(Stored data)
----
import Literature.Algebra.EuclideanLattices.BabaiIntegral
import Literature.Algebra.EuclideanLattices.BabaiBackSubstitution
import HarnessLib

/-!
# Babai's coefficients from ONE integer Gram–Schmidt table: back-substitution on Cohen's data

Topic `Algebra/EuclideanLattices` (family `pqc`), sequel of `BabaiIntegral.lean` (`Babai.intNearestPlane`,
`intNearestPlane_eq`, `uRec_snoc_cast_eq_gsU`, `roundDiv`) and `BabaiBackSubstitution.lean`
(`nearestPlane_eq_round_backSub`). Everything is PROVED; one definition with body (`Babai.intBackSub`);
no named fact.

`Babai.intNearestPlane` recomputes Cohen's table for every shifted target `w - z b_k`. A machine does
better (Babai 1986, §3, with the orthogonalised basis computed once): from the SINGLE table of the
extended family `(b₀, …, b_{n-1}, w)` it reads, for every level `j < n`,

  `Λⱼ(i) = u_j(bᵢ, bⱼ) = dⱼ⟪bᵢ, b̃ⱼ⟫`,  `Λⱼ(w) = u_j(w, bⱼ) = dⱼ⟪w, b̃ⱼ⟫`,  `d_{j+1} = dⱼ‖b̃ⱼ‖²`,

and back-substitutes from the top: `z_{n-1} = ⌊Λ_{n-1}(w)/d_n⌉`, then the target row is updated LINEARLY,
`Λⱼ(w) ← Λⱼ(w) - z_{n-1} Λⱼ(b_{n-1})` (this is `dⱼ⟪w - z b_{n-1}, b̃ⱼ⟫`), and one continues with the
prefix. This file defines that recursion on abstract integer data and proves it IS Babai's algorithm:

* `Babai.intBackSub n lamB lamW d` — the recursion (data: `lamB i j = Λⱼ(bᵢ)`, `lamW j = Λⱼ(w)`,
  `d j = d_{j+1}`);
* **`Babai.intBackSub_eq_nearestPlane`** — for any family `f` with nonzero Gram–Schmidt vectors, any
  target `c` and any POSITIVE scalings `Kⱼ`, integer data with `lamB i j = Kⱼ⟪fᵢ, b̃ⱼ⟫`,
  `lamW j = Kⱼ⟪c, b̃ⱼ⟫`, `d j = Kⱼ‖b̃ⱼ‖²` give `intBackSub = nearestPlane n f c` (structural induction,
  exactly as `intNearestPlane_eq`);
* **`Babai.intBackSub_uRec_eq_intNearestPlane`** — with Cohen's data of the extended family
  (`Kⱼ = dⱼ`: `lamB i j = uRec (b, w) j i j`, `lamW j = uRec (b, w) j n j`, `d j = dRec (b, w) (j+1)`),
  for linearly independent integer rows: `intBackSub = intNearestPlane n b w` (hence its residual is
  `Babai.intResidual b w`, `intVecToEuclidean_intResidual`).

## References

* L. Babai, *On Lovász' lattice reduction and the nearest lattice point problem*, Combinatorica 6 (1986)
  1–13, §3 (procedure NEAREST PLANE against the fixed `b*ⱼ`) [Babai1986].
* H. Cohen, *A Course in Computational Algebraic Number Theory*, GTM 138, Springer 1993, §2.6.3 and
  Algorithm 2.6.7 (`λᵢⱼ = dⱼμᵢⱼ`, `d_{j+1} = dⱼB_j`, everything integral) [Cohen1993].
-/

noncomputable section

namespace Literature.Algebra.EuclideanLattices

open InnerProductSpace Finset GPVSampler
open scoped RealInnerProductSpace

namespace Babai

/-! ### The recursion on abstract integer data -/

/-- **Back-substitution on integer Gram–Schmidt data.** Data for `n` basis rows: `lamB i j = Λⱼ(bᵢ)`,
`lamW j = Λⱼ(w)` (the target row), `d j = d_{j+1}`. Last coefficient `z = roundDiv (Λ_{n-1}(w)) d_n`;
recurse on the prefix levels with the target row `Λⱼ(w) - z Λⱼ(b_{n-1})`. [cite: Babai1986, §3; Cohen1993, Algorithm 2.6.7] -/
def intBackSub : (n : ℕ) → (Fin n → Fin n → ℤ) → (Fin n → ℤ) → (Fin n → ℤ) → (Fin n → ℤ)
  | 0, _, _, _ => fun i => i.elim0
  | n + 1, lamB, lamW, d =>
      let z : ℤ := roundDiv (lamW (Fin.last n)) (d (Fin.last n))
      Fin.snoc
        (intBackSub n (fun i j => lamB (Fin.castSucc i) (Fin.castSucc j))
          (fun j => lamW (Fin.castSucc j) - z * lamB (Fin.last n) (Fin.castSucc j))
          (fun j => d (Fin.castSucc j)))
        z

/-- Unfolding of one step. [folklore] -/
theorem intBackSub_succ (n : ℕ) (lamB : Fin (n + 1) → Fin (n + 1) → ℤ) (lamW d : Fin (n + 1) → ℤ) :
    intBackSub (n + 1) lamB lamW d =
      Fin.snoc
        (intBackSub n (fun i j => lamB (Fin.castSucc i) (Fin.castSucc j))
          (fun j => lamW (Fin.castSucc j) -
            roundDiv (lamW (Fin.last n)) (d (Fin.last n)) * lamB (Fin.last n) (Fin.castSucc j))
          (fun j => d (Fin.castSucc j)))
        (roundDiv (lamW (Fin.last n)) (d (Fin.last n))) := rfl

/-! ### It is Babai's algorithm, for any positive scalings -/

variable {V : Type*} [NormedAddCommGroup V] [InnerProductSpace ℝ V]

/-- **Back-substitution on scaled Gram–Schmidt data is Babai's nearest-plane algorithm.** If every
Gram–Schmidt vector of `f` is nonzero and the integer data are `lamB i j = Kⱼ⟪fᵢ, b̃ⱼ⟫`, `lamW j = Kⱼ⟪c, b̃ⱼ⟫`,
`d j = Kⱼ‖b̃ⱼ‖²` for positive reals `Kⱼ`, then `intBackSub n lamB lamW d = nearestPlane n f c`.
[cite: Babai1986, §3] -/
theorem intBackSub_eq_nearestPlane : ∀ (n : ℕ) (f : Fin n → V) (_ : ∀ j, gramSchmidt ℝ f j ≠ 0) (c : V)
    (K : Fin n → ℝ) (_ : ∀ j, 0 < K j) (lamB : Fin n → Fin n → ℤ) (lamW d : Fin n → ℤ)
    (_ : ∀ i j, (lamB i j : ℝ) = K j * ⟪f i, gramSchmidt ℝ f j⟫)
    (_ : ∀ j, (lamW j : ℝ) = K j * ⟪c, gramSchmidt ℝ f j⟫)
    (_ : ∀ j, (d j : ℝ) = K j * ‖gramSchmidt ℝ f j‖ ^ 2),
    intBackSub n lamB lamW d = nearestPlane n f c
  | 0, _, _, _, _, _, _, _, _, _, _, _ => funext fun i => i.elim0
  | n + 1, f, hf, c, K, hK, lamB, lamW, d, hB, hW, hd => by
      set z : ℤ := roundDiv (lamW (Fin.last n)) (d (Fin.last n)) with hz
      have hgs : 0 < ‖gramSchmidt ℝ f (Fin.last n)‖ ^ 2 := pow_pos (norm_pos_iff.2 (hf _)) 2
      have hdpos' : (0 : ℝ) < d (Fin.last n) := by rw [hd]; exact mul_pos (hK _) hgs
      have hdpos : 0 < d (Fin.last n) := by exact_mod_cast hdpos'
      -- the last coefficient is `round (lastCenter f c)`
      have hround : z = round (lastCenter f c) := by
        rw [hz, roundDiv_eq_round _ hdpos, hW, hd, lastCenter]
        congr 1
        have hK0 : K (Fin.last n) ≠ 0 := (hK _).ne'
        field_simp
      -- the prefix family: same Gram–Schmidt vectors
      have hprefix : ∀ j : Fin n, gramSchmidt ℝ (f ∘ Fin.castSucc) j = gramSchmidt ℝ f (Fin.castSucc j) :=
        fun j => Literature.Analysis.InnerProduct.gramSchmidt_comp_castSucc ℝ f j
      have hf' : ∀ j : Fin n, gramSchmidt ℝ (f ∘ Fin.castSucc) j ≠ 0 := fun j => by rw [hprefix]; exact hf _
      -- the recursive call sees the data of `(f ∘ castSucc, c - z f_last)` with the scalings `K ∘ castSucc`
      have hrec := intBackSub_eq_nearestPlane n (f ∘ Fin.castSucc) hf' (c - (z : ℝ) • f (Fin.last n))
        (K ∘ Fin.castSucc) (fun j => hK _)
        (fun i j => lamB (Fin.castSucc i) (Fin.castSucc j))
        (fun j => lamW (Fin.castSucc j) - z * lamB (Fin.last n) (Fin.castSucc j))
        (fun j => d (Fin.castSucc j))
        (fun i j => by simp only [Function.comp_apply, hprefix]; exact hB _ _)
        (fun j => by
          simp only [Function.comp_apply, hprefix]
          push_cast
          rw [hW, hB, inner_sub_smul_gramSchmidt]
          ring)
        (fun j => by simp only [Function.comp_apply, hprefix]; exact hd _)
      rw [intBackSub_succ, ← hz, hrec, nearestPlane_succ, ← hround]

/-! ### With Cohen's data of the extended family -/

variable {m : ℕ}

/-- The entries of Cohen's table of the extended family at level `j < n`, cast to `ℝ`: for every row `i`
(a basis row or the target row), `u_j(i, j) = dⱼ ⟪rowᵢ, b̃ⱼ⟫` with `dⱼ`, `b̃ⱼ` those of the basis rows.
[cite: Cohen1993, Algorithm 2.6.7] -/
theorem uRec_snoc_level_cast {n : ℕ} (b : Fin n → (Fin m → ℤ)) (w : Fin m → ℤ)
    (hli : LinearIndependent ℝ (rowsR b)) (i : Fin (n + 1)) (j : Fin n) :
    (uRec (Fin.snoc b w : Fin (n + 1) → (Fin m → ℤ)) j i (Fin.castSucc j) : ℝ) =
      gramDet (rowsR b) j (le_of_lt j.isLt) *
        ⟪rowsR (Fin.snoc b w : Fin (n + 1) → (Fin m → ℤ)) i, gramSchmidt ℝ (rowsR b) j⟫ := by
  have h1 := uRec_snoc_cast_eq_gsU b w hli j (le_of_lt j.isLt) i (Fin.castSucc j)
  have h2 := gsU_self_right (rowsR (Fin.snoc b w : Fin (n + 1) → (Fin m → ℤ))) i (Fin.castSucc j)
  simp only [Fin.val_castSucc] at h2
  have h3 : gramDet (rowsR (Fin.snoc b w : Fin (n + 1) → (Fin m → ℤ))) ((Fin.castSucc j : Fin (n + 1)) : ℕ)
      (le_of_lt (Fin.castSucc j).isLt) = gramDet (rowsR b) j (le_of_lt j.isLt) :=
    gramDet_rowsR_snoc b w j (le_of_lt j.isLt)
  rw [h1, h2, gsNum, h3, gramSchmidt_rowsR_snoc_castSucc]

/-- The `d`'s of the extended family up to level `n` are those of the basis rows, cast to `ℝ`:
`dRec (b, w) (j+1) = d_{j+1} = dⱼ ‖b̃ⱼ‖²` (`j < n`). [cite: Cohen1993, Algorithm 2.6.7] -/
theorem dRec_snoc_succ_cast {n : ℕ} (b : Fin n → (Fin m → ℤ)) (w : Fin m → ℤ)
    (hli : LinearIndependent ℝ (rowsR b)) (j : Fin n) :
    (dRec (Fin.snoc b w : Fin (n + 1) → (Fin m → ℤ)) (j + 1) : ℝ) =
      gramDet (rowsR b) j (le_of_lt j.isLt) * ‖gramSchmidt ℝ (rowsR b) j‖ ^ 2 := by
  have hj : (j : ℕ) < n + 1 := by omega
  simp only [dRec, dif_pos hj]
  have h1 := uRec_snoc_cast_eq_gsU b w hli j (le_of_lt j.isLt) ⟨j, hj⟩ ⟨j, hj⟩
  have h2 := gsU_self (rowsR (Fin.snoc b w : Fin (n + 1) → (Fin m → ℤ))) ⟨j, hj⟩
  have h3 : gramDet (rowsR (Fin.snoc b w : Fin (n + 1) → (Fin m → ℤ))) ((⟨j, hj⟩ : Fin (n + 1)) + 1)
      (⟨j, hj⟩ : Fin (n + 1)).isLt = gramDet (rowsR b) (j + 1) j.isLt :=
    gramDet_rowsR_snoc b w (j + 1) j.isLt
  rw [h1, h2, h3, gramDet_succ]

/-- **Back-substitution on Cohen's table of the extended family is the integer nearest-plane algorithm**
(linearly independent integer rows): with `lamB i j = uRec (b, w) j i j`, `lamW j = uRec (b, w) j n j`,
`d j = dRec (b, w) (j + 1)`, `intBackSub n lamB lamW d = intNearestPlane n b w`.
[cite: Babai1986, §3; Cohen1993, Algorithm 2.6.7] -/
theorem intBackSub_uRec_eq_intNearestPlane {n : ℕ} (b : Fin n → (Fin m → ℤ)) (w : Fin m → ℤ)
    (hli : LinearIndependent ℝ (rowsR b)) :
    intBackSub n
        (fun i j => uRec (Fin.snoc b w : Fin (n + 1) → (Fin m → ℤ)) j (Fin.castSucc i) (Fin.castSucc j))
        (fun j => uRec (Fin.snoc b w : Fin (n + 1) → (Fin m → ℤ)) j (Fin.last n) (Fin.castSucc j))
        (fun j => dRec (Fin.snoc b w : Fin (n + 1) → (Fin m → ℤ)) (j + 1)) =
      intNearestPlane n b w := by
  rw [intNearestPlane_eq n b hli w]
  have hgs : ∀ j, gramSchmidt ℝ (rowsR b) j ≠ 0 := fun j => gramSchmidt_ne_zero j hli
  refine intBackSub_eq_nearestPlane n (rowsR b) hgs (intVecToEuclidean m w)
    (fun j => gramDet (rowsR b) j (le_of_lt j.isLt))
    (fun j => lt_of_lt_of_le one_pos (one_le_gramDet b hli j (le_of_lt j.isLt))) _ _ _
    (fun i j => ?_) (fun j => ?_) (fun j => dRec_snoc_succ_cast b w hli j)
  · rw [uRec_snoc_level_cast b w hli]
    congr 1
    exact congrArg (fun v => ⟪v, gramSchmidt ℝ (rowsR b) j⟫) (congrFun (rowsR_snoc_comp_castSucc b w) i)
  · rw [uRec_snoc_level_cast b w hli, rowsR_snoc_last]

/-- **Consequently the residual of the back-substitution is Babai's residual**:
`w - ∑ zᵢ bᵢ = intResidual b w` for the coefficients `z` of `intBackSub` on Cohen's data. [cite: Babai1986, §3] -/
theorem sub_sum_intBackSub_smul_eq_intResidual {n : ℕ} (b : Fin n → (Fin m → ℤ)) (w : Fin m → ℤ)
    (hli : LinearIndependent ℝ (rowsR b)) :
    w - ∑ i, intBackSub n
        (fun i j => uRec (Fin.snoc b w : Fin (n + 1) → (Fin m → ℤ)) j (Fin.castSucc i) (Fin.castSucc j))
        (fun j => uRec (Fin.snoc b w : Fin (n + 1) → (Fin m → ℤ)) j (Fin.last n) (Fin.castSucc j))
        (fun j => dRec (Fin.snoc b w : Fin (n + 1) → (Fin m → ℤ)) (j + 1)) i • b i =
      intResidual b w := by
  rw [intBackSub_uRec_eq_intNearestPlane b w hli, intResidual]

end Babai

end Literature.Algebra.EuclideanLattices

end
----
### Your instructions:
Filter the records above down to the lines containing "those".

### Exercise result:
(a basis row or the target row), `u_j(i, j) = dⱼ ⟪rowᵢ, b̃ⱼ⟫` with `dⱼ`, `b̃ⱼ` those of the basis rows.
/-- The `d`'s of the extended family up to level `n` are those of the basis rows, cast to `ℝ`:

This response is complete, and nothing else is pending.